Shock absorbers and nitriding
Another old myth is maintenance-free shock absorbers. There are no such things, the only question is the price of service. There are different suspensions, modern models of shock absorbers for them most often require modification, but they require maintenance to one degree or another. As practice shows, the most expensive repairs of shock absorbers include restoration of their appearance.
You need to understand that driving in the city and on the track require different suspension settings. You are not satisfied with the basic shock absorbers - you can tune them, but often it is enough to replace the spring and the effect is immediately felt. An important point: if the suspension works clearly better when there is also a passenger on the motorcycle in addition to the driver, then the spring is too stiff.
T.N. Nitriding, contrary to popular belief, will not help at all on slippery surfaces. Even worse, it is not polished perfectly: it will not be possible to remove chips from stones.
How a Motorcycle Works: Front Wheel Suspension
The telescopic fork rules! No other solution compares to it. Countless attempts to replace it with something else have so far ended in fiasco.

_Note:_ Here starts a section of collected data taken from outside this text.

import Summits.AtomisticToContinuum.FouriersLaw.Theses.ContactStieltjesMeasure

/-!
# `ContactUpperDensity` (stmt-AtomisticToContinuum-15249): the exact residual of `closes` is
# FRICTION-SUBLINEAR RESPONSE — checked scratch (planner, crux-ideate k2 g12)

Nothing here is proposed to the tree.

`closes` of route `ContactStieltjesMeasure` uses (U) `ContactUpperDensity` only to dominate
`N Φ_N(t) w_γ(t)`, `w_γ(t) = 2t/(γ²+t²)²`, on `(0,∞)`.  Given (M) `ContactMeasureLimit`, local
domination on every `(0,S]` is free (monotonicity of `Φ_N`), so the only thing (U) supplies is
TIGHTNESS AT INFINITY of `N Φ_N w_γ dt`.  That tightness is equivalent (this file, `closes_fsr`) to

  (FSR) `FrictionSublinearResponse`: for every `ε > 0` there is ONE friction `γ ≥ 1` and an `N₀`
  with `D_N(γ) ≤ ε·γ` for all `N ≥ N₀` —

i.e. `liminf_{γ→∞} (limsup_{N→∞} D_N(γ)) / γ = 0`: the fixed-friction upper conductivity grows
sublinearly in the bath friction (physically `D_N(γ) → κ` for every `γ`, so FSR holds with
`γ = 2κ/ε`).  The order of limits is `N → ∞` FIRST at fixed `γ`: there is no friction window
`γ ∈ [1,N]` in FSR, and `N₀` may depend on `γ`.  FSR is implied by (U) (layer cake:
`D_N(γ) ≤ C(1+π/2)` for `γ ≥ 1`), by (U_w) of `Recut.lean`, and by `TailTightness` of
IDEATION-CENSUS-k1g8 §N-a; it is NOT implied by `FouriersLaw` (whose `κ` may depend on `γ`).

Main results (all sorry-free):
* `closes_fsr : StieltjesRepresentation → FrictionSublinearResponse → ContactMeasureLimit →
  ConductanceLowerBound → FouriersLaw` — the re-glued deciding theorem;
* `fsr_of_upperDensity : StieltjesRepresentation → ContactUpperDensity → FrictionSublinearResponse`
  — the re-glue WEAKENS the route's hypotheses;
* `tendsto_integral_of_tight` — the abstract Vitali-type lemma (monotone integrands + tail tightness,
  local domination for free).
Placement (see `FSR-NOTE-k2g12.md`): FSR at the produced friction `γ₀` is an `N`-uniform upper bound
on the finite-size conductivity `D_N(γ₀)` with constant `o(γ₀)` — the shared waypoint
`BoundedResponse` (stmt-AtomisticToContinuum-11071, = `HasBoundedResponse (pinnedChain …)`) at one
friction and one temperature; barrier `FixedLengthNoConductivityControl` applies to it verbatim.
-/

namespace Summit.AtomisticToContinuum.FouriersLaw.Cruxes.ContactUpperDensity.Fsr

open MeasureTheory Set Filter Topology
open Summit.AtomisticToContinuum.FouriersLaw.Theses.ContactStieltjesMeasure
open Literature.MathematicalPhysics.KineticTheory.HeatConduction

/-- (FSR) FRICTION-SUBLINEAR RESPONSE, in the conductance currency of `ConductanceLowerBound` /
`BoundedResponse`: for `pinnedChain ω₂ lam β` (all `> 0`) and `T > 0`, for every `ε > 0` there is a
friction `γ ≥ 1` such that — under weak-NESS uniqueness at `γ`, for every steady-state family and
every response sequence `D_N = lim_{δ→0} J_N(T+δ/2,T−δ/2)/δ` — eventually in `N`, `D_N ≤ ε·γ`. -/
def FrictionSublinearResponse : Prop :=
  ∀ ω₂ lam β : ℝ, 0 < ω₂ → 0 < lam → 0 < β → ∀ T : ℝ, 0 < T → ∀ ε : ℝ, 0 < ε →
    ∃ γ : ℝ, 1 ≤ γ ∧
      ((∀ (N : ℕ) (T_L T_R : ℝ), 0 < T_L → 0 < T_R →
          ∀ μ ν : MeasureTheory.Measure (PhaseSpace N),
            (pinnedChain ω₂ lam β γ).IsSteadyState N T_L T_R μ →
            (pinnedChain ω₂ lam β γ).IsSteadyState N T_L T_R ν → μ = ν) →
        ∀ μ : (N : ℕ) → ℝ → ℝ → MeasureTheory.Measure (PhaseSpace N),
          (∀ (N : ℕ) (T_L T_R : ℝ), 0 < T_L → 0 < T_R →
              (pinnedChain ω₂ lam β γ).IsSteadyState N T_L T_R (μ N T_L T_R)) →
          ∀ D : ℕ → ℝ,
            (∀ N : ℕ, Filter.Tendsto (fun δ : ℝ =>
                (pinnedChain ω₂ lam β γ).totalCurrent (μ N (T + δ / 2) (T - δ / 2)) / δ)
                (nhdsWithin 0 {(0 : ℝ)}ᶜ) (nhds (D N))) →
            ∃ N₀ : ℕ, ∀ N : ℕ, N₀ ≤ N → D N ≤ ε * γ)

/-! ### The kernel `w_γ(t) = 2t/(γ²+t²)²` -/

theorem w_pos (γ t : ℝ) (hγ : 0 < γ) (ht : 0 < t) : 0 < 2 * t / (γ ^ 2 + t ^ 2) ^ 2 := by
  positivity

theorem w_nonneg (γ t : ℝ) (ht : 0 ≤ t) : 0 ≤ 2 * t / (γ ^ 2 + t ^ 2) ^ 2 := by
  positivity

/-- `w_γ(t) ≤ ((γ²+1)/γ³)·(1+t²)⁻¹` for `t ≥ 0` (from `2γt ≤ γ²+t²`). -/
theorem w_le_inv_one_add_sq (γ : ℝ) (hγ : 0 < γ) (t : ℝ) (ht : 0 ≤ t) :
    2 * t / (γ ^ 2 + t ^ 2) ^ 2 ≤ (γ ^ 2 + 1) / γ ^ 3 * (1 + t ^ 2)⁻¹ := by
  have hγ3 : 0 < γ ^ 3 := by positivity
  have hden : 0 < (γ ^ 2 + t ^ 2) ^ 2 := by positivity
  have h1t : 0 < 1 + t ^ 2 := by positivity
  rw [← div_eq_mul_inv, div_div, div_le_div_iff₀ hden (by positivity)]
  -- 2 t (γ³ (1+t²)) ≤ (γ²+1) (γ²+t²)²
  have hamgm : 2 * γ * t ≤ γ ^ 2 + t ^ 2 := by nlinarith [sq_nonneg (γ - t)]
  have hA : (γ ^ 2 + t ^ 2) * (2 * γ * t) ≤ (γ ^ 2 + t ^ 2) ^ 2 := by
    nlinarith [mul_le_mul_of_nonneg_left hamgm (by positivity : (0:ℝ) ≤ γ ^ 2 + t ^ 2)]
  nlinarith [hA, mul_nonneg (mul_nonneg hγ.le ht) (sq_nonneg γ), mul_nonneg hγ.le ht,
    mul_nonneg (mul_nonneg hγ.le ht) (sq_nonneg t), sq_nonneg γ, sq_nonneg t,
    mul_nonneg (sq_nonneg γ) (sq_nonneg t)]

theorem w_continuous (γ : ℝ) (hγ : 0 < γ) : Continuous fun t : ℝ => 2 * t / (γ ^ 2 + t ^ 2) ^ 2 := by
  refine Continuous.div (by fun_prop) (by fun_prop) fun t => ?_
  positivity

theorem w_integrableOn (γ : ℝ) (hγ : 0 < γ) :
    IntegrableOn (fun t : ℝ => 2 * t / (γ ^ 2 + t ^ 2) ^ 2) (Ioi 0) := by
  have hint : IntegrableOn (fun t : ℝ => (γ ^ 2 + 1) / γ ^ 3 * (1 + t ^ 2)⁻¹) (Ioi 0) :=
    (integrable_inv_one_add_sq.const_mul _).integrableOn
  refine MeasureTheory.Integrable.mono' hint (w_continuous γ hγ).measurable.aestronglyMeasurable ?_
  refine (ae_restrict_iff' measurableSet_Ioi).2 (Eventually.of_forall fun t ht => ?_)
  have ht' : 0 < t := ht
  rw [Real.norm_eq_abs, abs_of_nonneg (w_nonneg γ t ht'.le)]
  exact w_le_inv_one_add_sq γ hγ t ht'.le

/-- Tail comparison: for `t ≥ γ₀ > 0` and any `γ > 0`, `w_γ(t) ≤ 4·w_{γ₀}(t)`. -/
theorem w_tail_le (γ γ₀ t : ℝ) (hγ : 0 < γ) (hγ₀ : 0 < γ₀) (ht : γ₀ ≤ t) :
    2 * t / (γ ^ 2 + t ^ 2) ^ 2 ≤ 4 * (2 * t / (γ₀ ^ 2 + t ^ 2) ^ 2) := by
  have ht0 : 0 < t := lt_of_lt_of_le hγ₀ ht
  have hA : 0 < (γ ^ 2 + t ^ 2) ^ 2 := by positivity
  have hB : 0 < (γ₀ ^ 2 + t ^ 2) ^ 2 := by positivity
  have hsq : γ₀ ^ 2 ≤ t ^ 2 := by nlinarith
  have hBA : (γ₀ ^ 2 + t ^ 2) ^ 2 ≤ 4 * (γ ^ 2 + t ^ 2) ^ 2 := by
    nlinarith [sq_nonneg γ, sq_nonneg t, mul_nonneg (sq_nonneg γ) (sq_nonneg t),
      mul_nonneg (sq_nonneg γ) (sq_nonneg γ)]
  have e : 4 * (2 * t / (γ₀ ^ 2 + t ^ 2) ^ 2) = 8 * t / (γ₀ ^ 2 + t ^ 2) ^ 2 := by ring
  rw [e, div_le_div_iff₀ hA hB]
  nlinarith [hBA, ht0]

The telescopic fork (even in the upside-down version) is not ideal. When braking, the fork dives, which is basically not beneficial (do you remember the anti-dive systems of Suzuki, Kawasaki or Honda?). Well yes, but when the front end is lowered, the rear end is raised, causing forward travel in the sportsbike example to drop from 100mm to about 75mm and the angle between the fork and the ground to decrease from 66 to 70°, i.e. the fork approaches vertical. Because it is installed on the head of the frame, located at an angle, and at the moment of sagging, the wheel moves not only up, but also backward. For this reason, the wheelbase is reduced from 1450 to 1405 mm. Typically, during the braking phase, the geometry of the motorcycle changes to something more favorable for portability.